Sesheeni Joud Selvaratnam grew up in Sri Lanka and studied girls' education on tea plantations at Guelph for her master's in anthropology and international development; she graduated in 2001. But she was preparing last week to head for Indonesia with her husband; both work for Action Contre la Faim/Action Against Hunger, a non-governmental organization based in Paris.
They were going to Aceh at the northern end of Sumatra, near the epicenter of the earthquake. There, she will work as a food security officer, probably helping a team distribute food to tsunami victims.
“We don't know what to expect and know that we will face very difficult and trying times in Aceh,” she says.
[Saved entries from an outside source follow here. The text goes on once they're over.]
/-- **The probabilistic skeleton of Boltzmann–Einstein typicality.** If the law `P_N` of the pulled-back
event `Φ_N⁻¹(B_N)` intersected with a good event `S_N` is dominated by `Z_N⁻¹ e^{(N+1)c}` times the
reference measure of the pulled-back event, the reference measure of the pulled-back event is eventually
`≤ e^{(N+1)x}`, the normalisation is eventually `≥ e^{(N+1)y}`, the exponents satisfy `c + x − y < 0`, and
the bad event `S_Nᶜ` has vanishing probability, then `P_N(Φ_N⁻¹(B_N)) → 0`. [folklore] -/
theorem tendsto_measure_preimage_zero {Ω : ℕ → Type*} [∀ N, MeasurableSpace (Ω N)]
    {P L : ∀ N, Measure (Ω N)} {S B : ∀ N, Set (Ω N)} {f : ∀ N, Ω N → Ω N} {Z : ℕ → ℝ}
    {c x y : ℝ} (N₀ : ℕ)
    (hS : Tendsto (fun N => P N (S N)ᶜ) atTop (𝓝 0))
    (hvol : ∀ N ≥ N₀, L N (f N ⁻¹' B N) ≤ ENNReal.ofReal (Real.exp (((N : ℝ) + 1) * x)))
    (hZ : ∀ N ≥ N₀, Real.exp (((N : ℝ) + 1) * y) ≤ Z N)
    (hdom : ∀ N ≥ N₀, P N (f N ⁻¹' B N ∩ S N) ≤
      ENNReal.ofReal ((Z N)⁻¹ * Real.exp (((N : ℝ) + 1) * c)) * L N (f N ⁻¹' B N))
    (hr : c + x - y < 0) :
    Tendsto (fun N => P N (f N ⁻¹' B N)) atTop (𝓝 0) := by
  have hr' : 0 < -(c + x - y) := by linarith
  have hexp : Tendsto (fun N : ℕ => ENNReal.ofReal (Real.exp (((N : ℝ) + 1) * (c + x - y)))) atTop (𝓝 0) := by
    have h1 : Tendsto (fun N : ℕ => ((N : ℝ) + 1) * -(c + x - y)) atTop atTop :=
      (tendsto_natCast_atTop_atTop.atTop_add tendsto_const_nhds).atTop_mul_const hr'
    have h2 := ENNReal.tendsto_ofReal (Real.tendsto_exp_neg_atTop_nhds_zero.comp h1)
    rw [ENNReal.ofReal_zero] at h2
    refine (tendsto_congr fun N => ?_).mp h2
    simp only [Function.comp_apply, mul_neg, neg_neg]
  have hsum : Tendsto (fun N : ℕ => ENNReal.ofReal (Real.exp (((N : ℝ) + 1) * (c + x - y))) + P N (S N)ᶜ)
      atTop (𝓝 0) := by
    have h := hexp.add hS
    rwa [add_zero] at h
  refine tendsto_of_tendsto_of_tendsto_of_le_of_le' tendsto_const_nhds hsum
    (Eventually.of_forall fun _ => zero_le) ?_
  filter_upwards [eventually_ge_atTop N₀] with N hN
  have hZpos : 0 < Z N := (Real.exp_pos _).trans_le (hZ N hN)
  calc P N (f N ⁻¹' B N) ≤ P N (f N ⁻¹' B N ∩ S N) + P N (f N ⁻¹' B N \ S N) :=
        measure_le_inter_add_sdiff _ _ _
    _ ≤ ENNReal.ofReal (Real.exp (((N : ℝ) + 1) * (c + x - y))) + P N (S N)ᶜ := by
        gcongr ?_ + ?_
        · calc P N (f N ⁻¹' B N ∩ S N)
              ≤ ENNReal.ofReal ((Z N)⁻¹ * Real.exp (((N : ℝ) + 1) * c)) * L N (f N ⁻¹' B N) := hdom N hN
            _ ≤ ENNReal.ofReal ((Z N)⁻¹ * Real.exp (((N : ℝ) + 1) * c)) *
                  ENNReal.ofReal (Real.exp (((N : ℝ) + 1) * x)) := by
                gcongr
                exact hvol N hN
            _ = ENNReal.ofReal ((Z N)⁻¹ * Real.exp (((N : ℝ) + 1) * c) * Real.exp (((N : ℝ) + 1) * x)) := by
                rw [← ENNReal.ofReal_mul (mul_nonneg (inv_nonneg.mpr hZpos.le) (Real.exp_pos _).le)]
            _ ≤ ENNReal.ofReal (Real.exp (((N : ℝ) + 1) * (c + x - y))) := by
                apply ENNReal.ofReal_le_ofReal
                have hZinv : (Z N)⁻¹ ≤ Real.exp (-(((N : ℝ) + 1) * y)) := by
                  rw [Real.exp_neg]
                  exact inv_anti₀ (Real.exp_pos _) (hZ N hN)
                calc (Z N)⁻¹ * Real.exp (((N : ℝ) + 1) * c) * Real.exp (((N : ℝ) + 1) * x)
                    ≤ Real.exp (-(((N : ℝ) + 1) * y)) * Real.exp (((N : ℝ) + 1) * c) *
                        Real.exp (((N : ℝ) + 1) * x) := by gcongr
                  _ = Real.exp (((N : ℝ) + 1) * (c + x - y)) := by
                    rw [← Real.exp_add, ← Real.exp_add]
                    congr 1
                    ring
        · exact measure_mono (sdiff_subset_compl _ _)

/-! ## §3 The assembly -/

/-- **THE GLUE OF THE ROUTE-LEVEL SPLIT: `MacrostateVolumeBound → GibbsVariationalBound → TiltDomination →
EntropyTypicality`.** `η₀ := min η₁ η₂`, `σ₀ := σ₀(profiles)` of the variational bound. Fix the data of
`EntropyTypicality` and `t < T`, `δ, c, Cρ, C`. The time-`0` Euler data `Ū₀ = (ρ,u,θ)(0)` are continuous
(smooth slices), positive and dilute (the guard at `t = 0`). If `∫ρ(0) ≠ 1` the LLN hypothesis tested
against `χ ≡ 1` forces `P_N(univ) → 0` and the claim is trivial. Otherwise let `S̄ = S(Ū₀)`, `Λ̄ = Λ̄(Ū₀)`
and `S_N = {Λ_N(Φ₀ z) ≤ Λ̄ + δ/2}`: `P_N(S_Nᶜ) → 0` by the LLN of the tilt functional
(`tendsto_measure_compl_tilt` fed with the time-`0` hypothesis at `χ = α, β_k, γ`); the event of
`EntropyTypicality` is the preimage under `Φ_t` of the static macrostate `B_N(S̄ − δ)`, so
`P_N ≤ Z_N⁻¹ e^{(N+1)(Λ̄+δ/2)} · Liouville(Φ_t⁻¹ B_N) + P_N(S_Nᶜ)` (tilt domination),
`Liouville(Φ_t⁻¹ B_N) ≤ Liouville(B_N) ≤ e^{(N+1)(S̄ − δ + c₀ + δ/8)}` (invariance for all sets, macrostate
volume bound) and `Z_N ≥ e^{(N+1)(S̄ + Λ̄ + c₀ − δ/8)}` (variational bound at the competitor `Ū₀`), whence
the first term is `≤ e^{−(N+1)δ/4} → 0` (`tendsto_measure_preimage_zero`). -/
theorem EntropyTypicality_of (hMVB : MacrostateVolumeBound) (hGVB : GibbsVariationalBound)
    (hTD : TiltDomination) : EntropyTypicality := by
  obtain ⟨η₁, hη₁, H1⟩ := hMVB
  obtain ⟨η₂, hη₂, H2⟩ := hGVB
  refine ⟨min η₁ η₂, lt_min hη₁ hη₂, ?_⟩
  intro a₀ θ₀ u₀ ha hθ hu hap hθp
  obtain ⟨σ₀, hσ₀, H2σ⟩ := H2 a₀ θ₀ u₀ ha hθ hu hap hθp
  refine ⟨σ₀, hσ₀, ?_⟩
  intro σ hσ hσ₀' T ρ θ u hsol hguard Φ h0 G hG hG0 hG1 t ht δ c Cρ C hδ hc hCρ
  -- the Euler data at time `0`
  have hT : (0 : ℝ) ∈ Ico 0 T := ⟨le_rfl, ht.1.trans_lt ht.2⟩
  have hρc : Continuous (ρ 0) := (hsol.smooth_density.isSmooth_slice hT).continuous
  have hθc : Continuous (θ 0) := (hsol.smooth_temperature.isSmooth_slice hT).continuous
  have huc : Continuous (u 0) := (hsol.smooth_velocity.isSmooth_slice hT).continuous
  have hρp : ∀ x, 0 < ρ 0 x := hsol.density_pos 0 hT
  have hθp0 : ∀ x, 0 < θ 0 x := hsol.temperature_pos 0 hT
  have hdil : ∀ x, ρ 0 x * σ ^ 3 < η₂ := fun x => (hguard 0 hT x).trans_le (min_le_right _ _)
  have hCρ₁ : Cρ * σ ^ 3 < η₁ := hCρ.trans_le (min_le_left _ _)
  by_cases hmass : ∫ x, ρ 0 x = 1
  · -- the tilt test functions are continuous
    have hα : Continuous fun x => Real.log (a₀ x) - 3 / 2 * Real.log (2 * Real.pi * θ₀ x) -
        ‖u₀ x‖ ^ 2 / (2 * θ₀ x) :=
      ((ha.log fun x => (hap x).ne').sub
        (continuous_const.mul ((continuous_const.mul hθ).log fun x =>
          (mul_pos (mul_pos two_pos Real.pi_pos) (hθp x)).ne'))).sub
        ((hu.norm.pow 2).div (continuous_const.mul hθ) fun x => (mul_pos two_pos (hθp x)).ne')
    have hβ : ∀ k : Fin 3, Continuous fun x => (u₀ x) k / θ₀ x := fun k =>
      ((EuclideanSpace.proj k).continuous.comp hu).div hθ fun x => (hθp x).ne'
    have hγ : Continuous fun x => (θ₀ x)⁻¹ := hθ.inv₀ fun x => (hθp x).ne'
    -- LLN of the tilt functional: the bad event has vanishing probability
    have hS := tendsto_measure_compl_tilt (fun N => localGibbsLaw σ a₀ u₀ θ₀ N (Φ N))
      (fun δ' hδ' => (h0 _ hα δ' hδ').1) (fun k δ' hδ' => (h0 _ (hβ k) δ' hδ').2.1)
      (fun δ' hδ' => (h0 _ hγ δ' hδ').2.2) (half_pos hδ)
    -- the two static inputs at γ = δ/8
    obtain ⟨N₁, hN₁⟩ := H1 σ hσ G hG hG0 hG1
      ((∫ x, ρ 0 x * (3 / 2 * Real.log (θ 0 x) - Real.log (ρ 0 x) - hsExcessFreeEnergy (ρ 0 x * σ ^ 3))) - δ)
      c Cρ C hc hCρ₁ (δ / 8) (by positivity)
    obtain ⟨N₂, hN₂⟩ := H2σ σ hσ hσ₀' (ρ 0) (θ 0) (u 0) hρc hθc huc hρp hθp0 hmass hdil (δ / 8) (by positivity)
    have key := tendsto_measure_preimage_zero (max N₁ N₂) hS
      (fun N hN => (hN₁ N (le_of_max_le_left hN)).trans'
        (measure_preimage_le_of_measurePreserving ((Φ N).measurePreserving t) _))
      (fun N hN => hN₂ N (le_of_max_le_right hN))
      (fun N _ => hTD a₀ θ₀ u₀ ha hθ hu hap hθp σ hσ N (Φ N) _ _)
      (by linarith)
    exact key
  · -- degenerate mass: the LLN hypothesis at χ ≡ 1 forces `P_N(univ) → 0`
    have hne : 0 < |1 - ∫ x, ρ 0 x| := abs_pos.mpr (sub_ne_zero.mpr (Ne.symm hmass))
    have h1 := (h0 (fun _ => (1 : ℝ)) continuous_const _ (half_pos hne)).1
    refine tendsto_of_tendsto_of_tendsto_of_le_of_le tendsto_const_nhds h1 (fun _ => zero_le)
      fun N => measure_mono fun z _ => ?_
    rw [mem_setOf_eq, empiricalDensityField_one (Nat.succ_ne_zero N)]
    simp only [one_mul]
    linarith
When Naresh Thevathasan learned early on Dec. 26 that his former Sri Lankan hometown had been engulfed by an earthquake-driven wall of water, the research associate in the Department of Environmental Biology wasted little time. By Jan. 7, he and his family had raised about $6,000 from family and friends, including $2,700 sent Dec. 27, to pay for food and shelter for the east coast town of Batticaloa. He hopes to raise a total of $13,000, to be sent to the Lions Club there to build temporary shelters for people left homeless by the waves.
“The magnitude of the devastation is humungous,” says Thevathasan, who has worked with environmental biology professor Andrew Gordon on agro-ecosystem projects for some of the world's poorest people in countries such as Ghana and Nepal. At the same time, he says, raising money intended to build shelters in Batticaloa is “achievable. It's small in scale.”